Saved data entries
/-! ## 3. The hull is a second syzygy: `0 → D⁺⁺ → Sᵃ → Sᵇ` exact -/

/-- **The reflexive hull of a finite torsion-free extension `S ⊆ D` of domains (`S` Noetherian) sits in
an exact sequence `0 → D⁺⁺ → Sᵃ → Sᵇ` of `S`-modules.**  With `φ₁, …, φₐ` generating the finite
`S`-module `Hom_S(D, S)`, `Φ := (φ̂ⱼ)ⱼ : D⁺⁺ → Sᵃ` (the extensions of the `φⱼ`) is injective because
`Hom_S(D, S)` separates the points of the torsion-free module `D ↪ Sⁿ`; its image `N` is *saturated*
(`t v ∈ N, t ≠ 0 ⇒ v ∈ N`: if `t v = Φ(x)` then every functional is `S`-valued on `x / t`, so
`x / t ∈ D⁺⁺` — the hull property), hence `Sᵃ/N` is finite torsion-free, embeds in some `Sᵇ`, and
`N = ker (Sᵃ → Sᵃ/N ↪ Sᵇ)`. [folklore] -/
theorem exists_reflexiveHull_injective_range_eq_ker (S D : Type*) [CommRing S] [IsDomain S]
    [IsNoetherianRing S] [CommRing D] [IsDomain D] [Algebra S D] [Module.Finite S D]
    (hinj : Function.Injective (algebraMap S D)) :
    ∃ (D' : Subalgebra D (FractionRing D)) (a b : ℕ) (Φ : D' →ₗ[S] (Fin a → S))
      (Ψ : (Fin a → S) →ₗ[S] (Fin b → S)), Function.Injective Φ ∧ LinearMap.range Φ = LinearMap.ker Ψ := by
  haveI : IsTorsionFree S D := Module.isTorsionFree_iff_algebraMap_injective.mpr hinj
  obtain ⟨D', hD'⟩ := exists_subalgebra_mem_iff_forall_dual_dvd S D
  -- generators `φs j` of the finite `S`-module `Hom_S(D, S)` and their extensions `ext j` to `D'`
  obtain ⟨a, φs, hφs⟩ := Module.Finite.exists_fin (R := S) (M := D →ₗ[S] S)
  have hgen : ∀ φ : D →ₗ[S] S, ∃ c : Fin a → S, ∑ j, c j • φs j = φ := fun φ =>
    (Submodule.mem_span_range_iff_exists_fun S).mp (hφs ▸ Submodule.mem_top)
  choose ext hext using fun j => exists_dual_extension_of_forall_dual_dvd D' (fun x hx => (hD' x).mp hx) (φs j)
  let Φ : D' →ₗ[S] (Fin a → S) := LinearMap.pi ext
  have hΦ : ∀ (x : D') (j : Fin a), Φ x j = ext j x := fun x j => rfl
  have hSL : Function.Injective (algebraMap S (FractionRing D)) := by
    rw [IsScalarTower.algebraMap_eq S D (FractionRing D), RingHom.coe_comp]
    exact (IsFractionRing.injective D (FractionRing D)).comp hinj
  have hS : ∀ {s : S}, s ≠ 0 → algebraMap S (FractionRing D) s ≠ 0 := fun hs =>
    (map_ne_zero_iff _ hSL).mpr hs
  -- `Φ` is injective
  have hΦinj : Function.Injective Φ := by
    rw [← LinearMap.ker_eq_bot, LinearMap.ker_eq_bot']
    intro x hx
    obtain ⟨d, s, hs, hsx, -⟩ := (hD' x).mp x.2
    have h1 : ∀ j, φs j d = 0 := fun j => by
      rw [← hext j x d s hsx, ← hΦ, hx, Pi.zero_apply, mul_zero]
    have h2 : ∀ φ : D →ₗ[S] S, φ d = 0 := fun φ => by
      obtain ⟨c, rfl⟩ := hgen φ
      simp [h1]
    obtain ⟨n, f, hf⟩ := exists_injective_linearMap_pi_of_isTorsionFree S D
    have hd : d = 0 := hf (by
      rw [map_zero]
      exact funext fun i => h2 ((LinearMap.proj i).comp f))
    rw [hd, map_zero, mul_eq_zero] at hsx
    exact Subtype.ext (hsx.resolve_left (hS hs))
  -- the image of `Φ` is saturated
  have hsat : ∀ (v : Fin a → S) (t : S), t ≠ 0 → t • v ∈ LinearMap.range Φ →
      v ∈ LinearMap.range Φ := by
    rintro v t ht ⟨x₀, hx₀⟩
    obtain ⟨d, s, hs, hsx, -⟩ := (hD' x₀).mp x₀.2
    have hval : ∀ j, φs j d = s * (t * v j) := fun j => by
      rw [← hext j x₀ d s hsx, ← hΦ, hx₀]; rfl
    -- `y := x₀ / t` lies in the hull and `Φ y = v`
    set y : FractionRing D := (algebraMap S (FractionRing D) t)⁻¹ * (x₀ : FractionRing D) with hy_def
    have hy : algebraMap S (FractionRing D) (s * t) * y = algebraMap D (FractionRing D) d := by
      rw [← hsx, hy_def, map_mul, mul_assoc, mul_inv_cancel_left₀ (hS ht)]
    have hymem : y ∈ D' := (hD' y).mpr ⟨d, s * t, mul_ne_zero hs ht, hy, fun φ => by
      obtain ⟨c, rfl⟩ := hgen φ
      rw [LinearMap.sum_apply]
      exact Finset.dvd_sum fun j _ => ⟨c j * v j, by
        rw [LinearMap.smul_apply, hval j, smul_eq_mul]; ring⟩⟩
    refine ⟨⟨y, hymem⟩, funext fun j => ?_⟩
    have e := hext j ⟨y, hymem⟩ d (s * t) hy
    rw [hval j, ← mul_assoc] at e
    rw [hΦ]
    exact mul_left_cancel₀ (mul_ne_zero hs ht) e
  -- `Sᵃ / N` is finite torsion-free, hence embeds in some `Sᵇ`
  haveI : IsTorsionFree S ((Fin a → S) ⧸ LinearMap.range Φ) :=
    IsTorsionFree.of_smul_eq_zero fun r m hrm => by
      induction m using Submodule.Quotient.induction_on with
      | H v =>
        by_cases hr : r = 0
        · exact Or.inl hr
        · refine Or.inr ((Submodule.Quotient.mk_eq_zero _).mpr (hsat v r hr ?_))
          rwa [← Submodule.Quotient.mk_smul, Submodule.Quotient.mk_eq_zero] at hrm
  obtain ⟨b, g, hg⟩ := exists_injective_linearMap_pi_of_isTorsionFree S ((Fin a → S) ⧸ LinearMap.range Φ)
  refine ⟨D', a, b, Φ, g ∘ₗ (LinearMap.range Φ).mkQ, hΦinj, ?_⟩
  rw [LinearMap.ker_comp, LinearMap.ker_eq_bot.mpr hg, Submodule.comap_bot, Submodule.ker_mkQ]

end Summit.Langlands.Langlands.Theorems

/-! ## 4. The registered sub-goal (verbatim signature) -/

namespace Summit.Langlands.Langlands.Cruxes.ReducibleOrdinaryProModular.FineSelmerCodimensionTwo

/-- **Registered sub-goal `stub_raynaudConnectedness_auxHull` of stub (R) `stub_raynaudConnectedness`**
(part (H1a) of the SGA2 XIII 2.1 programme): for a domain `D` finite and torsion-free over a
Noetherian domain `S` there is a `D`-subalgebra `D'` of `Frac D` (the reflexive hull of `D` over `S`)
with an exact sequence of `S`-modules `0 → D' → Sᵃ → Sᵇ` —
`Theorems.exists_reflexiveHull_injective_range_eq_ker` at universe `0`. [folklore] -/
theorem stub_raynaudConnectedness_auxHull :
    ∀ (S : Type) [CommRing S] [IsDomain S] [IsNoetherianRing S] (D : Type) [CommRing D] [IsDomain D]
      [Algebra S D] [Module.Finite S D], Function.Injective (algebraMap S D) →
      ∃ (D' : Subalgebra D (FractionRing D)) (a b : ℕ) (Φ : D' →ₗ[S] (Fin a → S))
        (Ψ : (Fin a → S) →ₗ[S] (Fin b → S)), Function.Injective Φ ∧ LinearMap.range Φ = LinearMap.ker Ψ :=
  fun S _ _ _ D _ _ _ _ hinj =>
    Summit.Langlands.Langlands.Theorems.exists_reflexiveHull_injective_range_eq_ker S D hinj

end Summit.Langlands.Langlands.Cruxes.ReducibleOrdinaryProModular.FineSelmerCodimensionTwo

#### EXERCISE DETAILS:
Say only how many lines in the records carry the word "some".

#### TASK SOLUTION:
2